Not content with stoking up panic in the above two cases, Beatrix Campbell was one of the chief fear-mongers promoting the satanic abuse scare of the early 1990s. This was created by an unholy alliance of misandric feminists such as Campbell, joining forces with fundamentalist Christians who believe that all sexual activity outside holy wedlock is irredeemably shameful, sinful and to be suppressed. They were joined in this mendacious enterprise by the NSPCC who credulously endorsed the claims made by the supporters of the satanic abuse fantasy.

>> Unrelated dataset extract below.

end Summit.AtomisticToContinuum.FouriersLaw.Theorems.OddSectorIrreversibility

end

The satanic abuse panic originated in the United States, promoted originally by Christian fundamentalists, but soon accepted by feminist social workers and therapists. Predictably, in the late 1980s, this anti-satanic zeal crossed the Atlantic, with the claimed discovery of a satanic ring by social workers in Nottingham, led by the aforementioned Judith Dawson. Both Campbell and Dawson published articles in the New Statesman cataloguing the extent of satanic child abuse which their investigations had supposedly uncovered. Similar panics occurred in Rochdale and Orkney, resulting in many children being taken into care by social workers convinced by the reality of satanic abuse. The government commissioned a report by Professor Jean La Fontaine to discover the reality behind the claims and the likely extent of the problem . However, her report concluded that 'there was no evidence of satanic abuse' and this finding was accepted by the then Health Secretary Virginia Bottomley. Needless to say Campbell rejected the finding of the report, accusing the author of being ' the Freud of her generation: young survivors' stories of tyranny and torture seem so terrible that she prefers to locate their origin in fantasy rather than real events'.

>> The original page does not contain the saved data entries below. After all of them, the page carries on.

import Mathlib
import Summits.Ventures.PercRepro2.Defs
import Summits.Ventures.PercRepro2.Independence
import Summits.Ventures.PercRepro2.Harris
import Summits.Ventures.PercRepro2.ThreeEventSafe
import Summits.Ventures.PercRepro2.ThreeEventCross
import Summits.Ventures.PercRepro2.ThreeEventCertificate

/-!
# Pointwise certificates with swapped samples (blind cell PercRepro2, p4 g33; proofs/P4-G33-CROSS.md §4c)

The two samples of the double sum are independent and identically distributed, so the defect of a
quadruple is also the double sum of its pair weight with the samples SWAPPED
(`defect_eq_double_sum_swap`). **`crossTerm_ge_of_pointwise_swap`**: a pointwise certificate for the
cross pair weight may therefore use, besides the pair weights `c₁, c₂` of two quadruples, the swapped
pair weights `c₃(ω', ω), c₄(ω', ω)` of two more — the instance `G = ↑{ac,bc,ad,bd}`, `H = ↑{ab,ac,bd,cd}`,
`B = ↓{ac,bd}` on four coordinates has no certificate of the unswapped kind at any edge but one of this
kind (P4-G33-CROSS §4c). No definition, no instance, no notation.
-/

namespace Summit.Ventures.PercRepro2

namespace ThreeEvent

section Swap

variable {E : Type*} [Fintype E] [DecidableEq E] {R : Type*} [CommRing R]

/-- The defect as a double sum with the samples swapped. -/
theorem defect_eq_double_sum_swap (p : E → R) (G H M B : Set (Config E)) :
    defect p G H M B = ∑ ω, ∑ ω', weight p ω * weight p ω' * pairWt G H M B ω' ω := by
  rw [defect_eq_double_sum, Finset.sum_comm]
  refine Finset.sum_congr rfl fun ω _ => Finset.sum_congr rfl fun ω' _ => ?_
  ring

end Swap

section Certificate

variable {E : Type*} [Fintype E] [DecidableEq E] {R : Type*} [CommRing R] [LinearOrder R]
  [IsStrictOrderedRing R]

/-- **Pointwise certificates with swapped samples.** If, on configurations with `e` open,
`χ(ω, ω') ≥ λ₁ c₁(ω, ω') + λ₂ c₂(ω, ω') + λ₃ c₃(ω', ω) + λ₄ c₄(ω', ω)` for the pair weights of four
quadruples, then `X_p(e) ≥ Σ λ_i Ψ_{p[e↦1]}(quadruple i)`. -/
theorem crossTerm_ge_of_pointwise_swap {p : E → R} (hp : IsProbVec p) (e : E)
    (G H M B G₁ H₁ M₁ B₁ G₂ H₂ M₂ B₂ G₃ H₃ M₃ B₃ G₄ H₄ M₄ B₄ : Set (Config E)) (l₁ l₂ l₃ l₄ : R)
    (hcert : ∀ ω ω' : Config E, ω e = true → ω' e = true →
      l₁ * pairWt G₁ H₁ M₁ B₁ ω ω' + l₂ * pairWt G₂ H₂ M₂ B₂ ω ω'
        + l₃ * pairWt G₃ H₃ M₃ B₃ ω' ω + l₄ * pairWt G₄ H₄ M₄ B₄ ω' ω
        ≤ pairWt G H M B (Function.update ω e false) ω'
          + pairWt G H M B ω (Function.update ω' e false)) :
    l₁ * defect (Function.update p e 1) G₁ H₁ M₁ B₁
      + l₂ * defect (Function.update p e 1) G₂ H₂ M₂ B₂
      + l₃ * defect (Function.update p e 1) G₃ H₃ M₃ B₃
      + l₄ * defect (Function.update p e 1) G₄ H₄ M₄ B₄ ≤ crossTerm p e G H M B := by
  rw [crossTerm_eq_double_sum, defect_eq_double_sum, defect_eq_double_sum,
    defect_eq_double_sum_swap, defect_eq_double_sum_swap]
  simp only [Finset.mul_sum]
  rw [← Finset.sum_add_distrib, ← Finset.sum_add_distrib, ← Finset.sum_add_distrib]
  refine Finset.sum_le_sum fun ω _ => ?_
  rw [← Finset.sum_add_distrib, ← Finset.sum_add_distrib, ← Finset.sum_add_distrib]
  refine Finset.sum_le_sum fun ω' _ => ?_
  have hq : IsProbVec (Function.update p e 1) := hp.update e zero_le_one le_rfl
  have hw : 0 ≤ weight (Function.update p e 1) ω * weight (Function.update p e 1) ω' :=
    mul_nonneg (weight_nonneg hq ω) (weight_nonneg hq ω')
  by_cases h : ω e = true
  · by_cases h' : ω' e = true
    · have := mul_le_mul_of_nonneg_left (hcert ω ω' h h') hw
      linarith [this]
    · have h'' : ω' e = false := by simpa using h'
      rw [weight_update_one_eq_zero_of_false p h'']
      simp
  · have h'' : ω e = false := by simpa using h
    rw [weight_update_one_eq_zero_of_false p h'']
    simp

end Certificate

end ThreeEvent

end Summit.Ventures.PercRepro2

Beatrix Campbell is still obsessed by what she perceives to be the widespread sexual abuse of children and the extent to which it is covered up by an supposedly acquiescent society. She recently issued a video praising the attempt of deputy Labour leader Tom Watson to publicise his belief of the existence of an alleged Westminster paedophile ring. This featured former Home Secretary Leon Brittan and was based on the claims made by the individual known as 'Nick', whose allegations also involved former MPs Harvey Proctor and Greville Janner, together with former Prime Minister Edward Heath and other establishment figures.These claims were all investigated by the Metropolitan Police under the auspices of Operation Midland which, to put it charitably, concluded that there was no evidence to back up any of the claims.

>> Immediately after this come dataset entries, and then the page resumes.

import Mathlib
import HarnessLib

/-!
# (H3) of (K-wild-hom), step 1: the PER-SLOT NAKAYAMA EXTRACTION — a generator `u` of `J = (u) + J′` can be replaced by `c·h`, `h` from any
# generating set of `J`, up to `J′`

Route `ResolutionOfSingularities/WeightedInvariant`, door crux `HypersurfaceCentreConstruction` (stmt-ResolutionOfSingularities-19897), P3 rung;
ORDER (o50) of res-L1-w43-plan-1, kernel item (H3) `exists_homogeneous_sigmaMaximiser` (memo `plan/tools/res-type-060/o50/K-WILD-HOM.md` §2/§6),
first step; res-type-060 (gen 10).  [OURS · L1 W4.3 · helper, counted 0] — local algebra over Mathlib only; nothing here is a statement of the
manuscript under review.  AI proof, weaker than expert review.

* `KWildHom.exists_unit_mul_sub_mem_of_span_eq` — in a local ring, if `J = (u) ⊔ J′`, `u ∉ J′ ⊔ 𝔪·J`, and `J = Ideal.span H`, then some `h ∈ H` and
  some unit `c` have `u − c·h ∈ J′` (and then `h − c⁻¹·u ∈ J′`).  USE (memo §2): `J = J_{w_l}(u)` the weighted monomial piece, `J′` the piece of
  the monomials avoiding the slot `u_l`, `H` = images of the HOMOGENEOUS generators supplied by `hJhom`; the slot `u_l` is then replaced by the
  homogeneous `h` without changing the weighted filtration (jets lemma `weightedMonomialIdeal_eq_of_forall_sub_mem`) — remaining steps of (H3).
-/

set_option linter.dupNamespace false -- mandated namespace of this single-conjunct summit

namespace Summit.ResolutionOfSingularities.ResolutionOfSingularities.Theorems

namespace KWildHom

open IsLocalRing

variable {R : Type*} [CommRing R] [IsLocalRing R]

/-- **PER-SLOT NAKAYAMA EXTRACTION.**  In a local ring: `J = (u) ⊔ J′`, `u ∉ J′ ⊔ 𝔪·J`, `J = span H` ⇒ `∃ h ∈ H, ∃ c` unit, `u − c·h ∈ J′`.
[OURS · L1 W4.3] -/
theorem exists_unit_mul_sub_mem_of_span_eq {J J' : Ideal R} {u : R} (hJ : J = Ideal.span {u} ⊔ J')
    (hu : u ∉ J' ⊔ maximalIdeal R * J) {H : Set R} (hH : Ideal.span H = J) :
    ∃ h ∈ H, ∃ c : R, IsUnit c ∧ u - c * h ∈ J' := by
  -- some generator escapes `N = J′ ⊔ 𝔪J`
  have hex : ∃ h ∈ H, h ∉ J' ⊔ maximalIdeal R * J := by
    by_contra hall
    push Not at hall
    apply hu
    have hle : J ≤ J' ⊔ maximalIdeal R * J := by
      conv_lhs => rw [← hH]
      exact Ideal.span_le.mpr hall
    have huJ : u ∈ J := by rw [hJ]; exact Ideal.mem_sup_left (Ideal.mem_span_singleton_self u)
    exact hle huJ
  obtain ⟨h, hhH, hhN⟩ := hex
  -- write `h = r·u + j′`
  have hhJ : h ∈ J := by rw [← hH]; exact Ideal.subset_span hhH
  rw [hJ] at hhJ
  obtain ⟨a, ha, j', hj', hsum⟩ := Submodule.mem_sup.mp hhJ
  obtain ⟨r, rfl⟩ := Ideal.mem_span_singleton'.mp ha
  -- `r` is a unit, else `h ∈ N`
  have hr : IsUnit r := by
    by_contra hr
    apply hhN
    rw [← hsum, add_comm]
    refine Submodule.add_mem_sup hj' ?_
    have hrm : r ∈ maximalIdeal R := (IsLocalRing.mem_maximalIdeal _).mpr hr
    have huJ : u ∈ J := by rw [hJ]; exact Ideal.mem_sup_left (Ideal.mem_span_singleton_self u)
    exact Ideal.mul_mem_mul hrm huJ
  obtain ⟨c, hc⟩ := hr.exists_left_inv
  refine ⟨h, hhH, c, IsUnit.of_mul_eq_one _ hc, ?_⟩
  have : u - c * h = -(c * j') := by
    rw [← hsum, mul_add, ← mul_assoc, hc, one_mul]; ring
  rw [this]
  exact J'.neg_mem (Ideal.mul_mem_left _ _ hj')

omit [IsLocalRing R] in
/-- … and then symmetrically `h − c′·u ∈ J′` for the inverse unit. [folklore] -/
theorem exists_unit_mul_sub_mem_symm {J' : Ideal R} {u h c : R} (hc : IsUnit c) (hmem : u - c * h ∈ J') :
    ∃ c' : R, IsUnit c' ∧ h - c' * u ∈ J' := by
  obtain ⟨d, hd⟩ := hc.exists_left_inv
  refine ⟨d, IsUnit.of_mul_eq_one _ hd, ?_⟩
  have : h - d * u = -(d * (u - c * h)) := by
    rw [mul_sub, ← mul_assoc, hd, one_mul]; ring
  rw [this]
  exact J'.neg_mem (Ideal.mul_mem_left _ _ hmem)

end KWildHom

end Summit.ResolutionOfSingularities.ResolutionOfSingularities.Theorems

Beatrix Campbell thus has a long history of stirring up allegations of child sexual abuse based on nothing more than hearsay and without any corroborating evidence. No amount of reasoning or evidence to the contrary appears to shake her unwavering faith in the righteousness of her agenda. She appears to have no qualms about continuing to defame innocent people, or to show any sympathy for the families and lives destroyed by the unfounded claims which she peddles. It must be concluded that she most certainly meets the criteria to qualify as a malignant feminist. Despite (or maybe because of) this background she nevertheless remains a darling of the politically correct establishment and was honoured with an OBE a few years ago.